═══ Records for this task ═══

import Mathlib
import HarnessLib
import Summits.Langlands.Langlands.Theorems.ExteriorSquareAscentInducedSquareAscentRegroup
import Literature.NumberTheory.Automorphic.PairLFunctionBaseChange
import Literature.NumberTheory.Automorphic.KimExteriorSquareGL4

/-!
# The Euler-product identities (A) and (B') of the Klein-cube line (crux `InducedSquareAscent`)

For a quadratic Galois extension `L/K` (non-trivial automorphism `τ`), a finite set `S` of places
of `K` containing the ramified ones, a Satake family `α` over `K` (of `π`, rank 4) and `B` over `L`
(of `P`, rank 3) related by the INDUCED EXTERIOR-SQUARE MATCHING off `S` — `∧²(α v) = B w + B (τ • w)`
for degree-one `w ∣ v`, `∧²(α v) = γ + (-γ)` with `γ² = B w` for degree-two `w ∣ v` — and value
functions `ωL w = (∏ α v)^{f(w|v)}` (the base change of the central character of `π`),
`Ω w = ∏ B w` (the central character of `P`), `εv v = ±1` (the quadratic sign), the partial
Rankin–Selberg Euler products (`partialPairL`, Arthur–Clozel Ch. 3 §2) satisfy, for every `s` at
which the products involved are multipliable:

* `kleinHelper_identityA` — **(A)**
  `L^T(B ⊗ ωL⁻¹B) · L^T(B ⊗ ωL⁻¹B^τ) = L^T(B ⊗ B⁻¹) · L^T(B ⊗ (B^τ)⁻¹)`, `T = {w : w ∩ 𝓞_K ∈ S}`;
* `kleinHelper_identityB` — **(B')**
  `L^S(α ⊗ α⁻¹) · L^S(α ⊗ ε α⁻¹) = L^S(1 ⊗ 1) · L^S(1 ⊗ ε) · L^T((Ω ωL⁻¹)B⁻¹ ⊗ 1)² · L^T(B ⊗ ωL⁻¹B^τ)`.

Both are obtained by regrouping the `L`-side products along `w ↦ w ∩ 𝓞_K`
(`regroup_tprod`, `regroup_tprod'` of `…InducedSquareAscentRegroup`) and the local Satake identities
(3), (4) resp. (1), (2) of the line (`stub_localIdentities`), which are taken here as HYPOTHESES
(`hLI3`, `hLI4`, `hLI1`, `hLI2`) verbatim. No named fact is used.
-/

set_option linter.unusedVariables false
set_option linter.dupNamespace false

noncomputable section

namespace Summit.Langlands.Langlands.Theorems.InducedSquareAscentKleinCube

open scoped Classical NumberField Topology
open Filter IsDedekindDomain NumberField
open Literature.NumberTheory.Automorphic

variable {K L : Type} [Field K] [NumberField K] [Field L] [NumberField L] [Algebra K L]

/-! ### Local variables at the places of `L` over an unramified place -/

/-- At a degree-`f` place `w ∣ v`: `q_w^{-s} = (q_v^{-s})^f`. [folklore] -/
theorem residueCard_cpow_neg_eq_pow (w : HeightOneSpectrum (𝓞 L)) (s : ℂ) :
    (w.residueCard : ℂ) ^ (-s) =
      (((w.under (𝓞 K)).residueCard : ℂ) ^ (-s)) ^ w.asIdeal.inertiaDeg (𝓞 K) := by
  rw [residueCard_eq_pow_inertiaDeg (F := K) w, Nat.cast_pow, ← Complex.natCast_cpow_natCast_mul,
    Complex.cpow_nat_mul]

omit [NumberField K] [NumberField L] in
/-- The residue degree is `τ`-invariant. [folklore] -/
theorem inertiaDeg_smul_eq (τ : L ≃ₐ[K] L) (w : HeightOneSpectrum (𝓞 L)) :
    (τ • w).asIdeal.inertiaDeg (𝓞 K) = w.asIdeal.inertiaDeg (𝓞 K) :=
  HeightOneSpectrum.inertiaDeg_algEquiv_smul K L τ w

═══

◆ What is expected
Every record must be retyped so that it matches the original exactly.

◆ Task output
import Mathlib
import HarnessLib
import Summits.Langlands.Langlands.Theorems.ExteriorSquareAscentInducedSquareAscentRegroup
import Literature.NumberTheory.Automorphic.PairLFunctionBaseChange
import Literature.NumberTheory.Automorphic.KimExteriorSquareGL4

/-!
# The Euler-product identities (A) and (B') of the Klein-cube line (crux `InducedSquareAscent`)

For a quadratic Galois extension `L/K` (non-trivial automorphism `τ`), a finite set `S` of places
of `K` containing the ramified ones, a Satake family `α` over `K` (of `π`, rank 4) and `B` over `L`
(of `P`, rank 3) related by the INDUCED EXTERIOR-SQUARE MATCHING off `S` — `∧²(α v) = B w + B (τ • w)`
for degree-one `w ∣ v`, `∧²(α v) = γ + (-γ)` with `γ² = B w` for degree-two `w ∣ v` — and value
functions `ωL w = (∏ α v)^{f(w|v)}` (the base change of the central character of `π`),
`Ω w = ∏ B w` (the central character of `P`), `εv v = ±1` (the quadratic sign), the partial
Rankin–Selberg Euler products (`partialPairL`, Arthur–Clozel Ch. 3 §2) satisfy, for every `s` at
which the products involved are multipliable:

* `kleinHelper_identityA` — **(A)**
  `L^T(B ⊗ ωL⁻¹B) · L^T(B ⊗ ωL⁻¹B^τ) = L^T(B ⊗ B⁻¹) · L^T(B ⊗ (B^τ)⁻¹)`, `T = {w : w ∩ 𝓞_K ∈ S}`;
* `kleinHelper_identityB` — **(B')**
  `L^S(α ⊗ α⁻¹) · L^S(α ⊗ ε α⁻¹) = L^S(1 ⊗ 1) · L^S(1 ⊗ ε) · L^T((Ω ωL⁻¹)B⁻¹ ⊗ 1)² · L^T(B ⊗ ωL⁻¹B^τ)`.

Both are obtained by regrouping the `L`-side products along `w ↦ w ∩ 𝓞_K`
(`regroup_tprod`, `regroup_tprod'` of `…InducedSquareAscentRegroup`) and the local Satake identities
(3), (4) resp. (1), (2) of the line (`stub_localIdentities`), which are taken here as HYPOTHESES
(`hLI3`, `hLI4`, `hLI1`, `hLI2`) verbatim. No named fact is used.
-/

set_option linter.unusedVariables false
set_option linter.dupNamespace false

noncomputable section

namespace Summit.Langlands.Langlands.Theorems.InducedSquareAscentKleinCube

open scoped Classical NumberField Topology
open Filter IsDedekindDomain NumberField
open Literature.NumberTheory.Automorphic

variable {K L : Type} [Field K] [NumberField K] [Field L] [NumberField L] [Algebra K L]

/-! ### Local variables at the places of `L` over an unramified place -/

/-- At a degree-`f` place `w ∣ v`: `q_w^{-s} = (q_v^{-s})^f`. [folklore] -/
theorem residueCard_cpow_neg_eq_pow (w : HeightOneSpectrum (𝓞 L)) (s : ℂ) :
    (w.residueCard : ℂ) ^ (-s) =
      (((w.under (𝓞 K)).residueCard : ℂ) ^ (-s)) ^ w.asIdeal.inertiaDeg (𝓞 K) := by
  rw [residueCard_eq_pow_inertiaDeg (F := K) w, Nat.cast_pow, ← Complex.natCast_cpow_natCast_mul,
    Complex.cpow_nat_mul]

omit [NumberField K] [NumberField L] in
/-- The residue degree is `τ`-invariant. [folklore] -/
theorem inertiaDeg_smul_eq (τ : L ≃ₐ[K] L) (w : HeightOneSpectrum (𝓞 L)) :
    (τ • w).asIdeal.inertiaDeg (𝓞 K) = w.asIdeal.inertiaDeg (𝓞 K) :=
  HeightOneSpectrum.inertiaDeg_algEquiv_smul K L τ w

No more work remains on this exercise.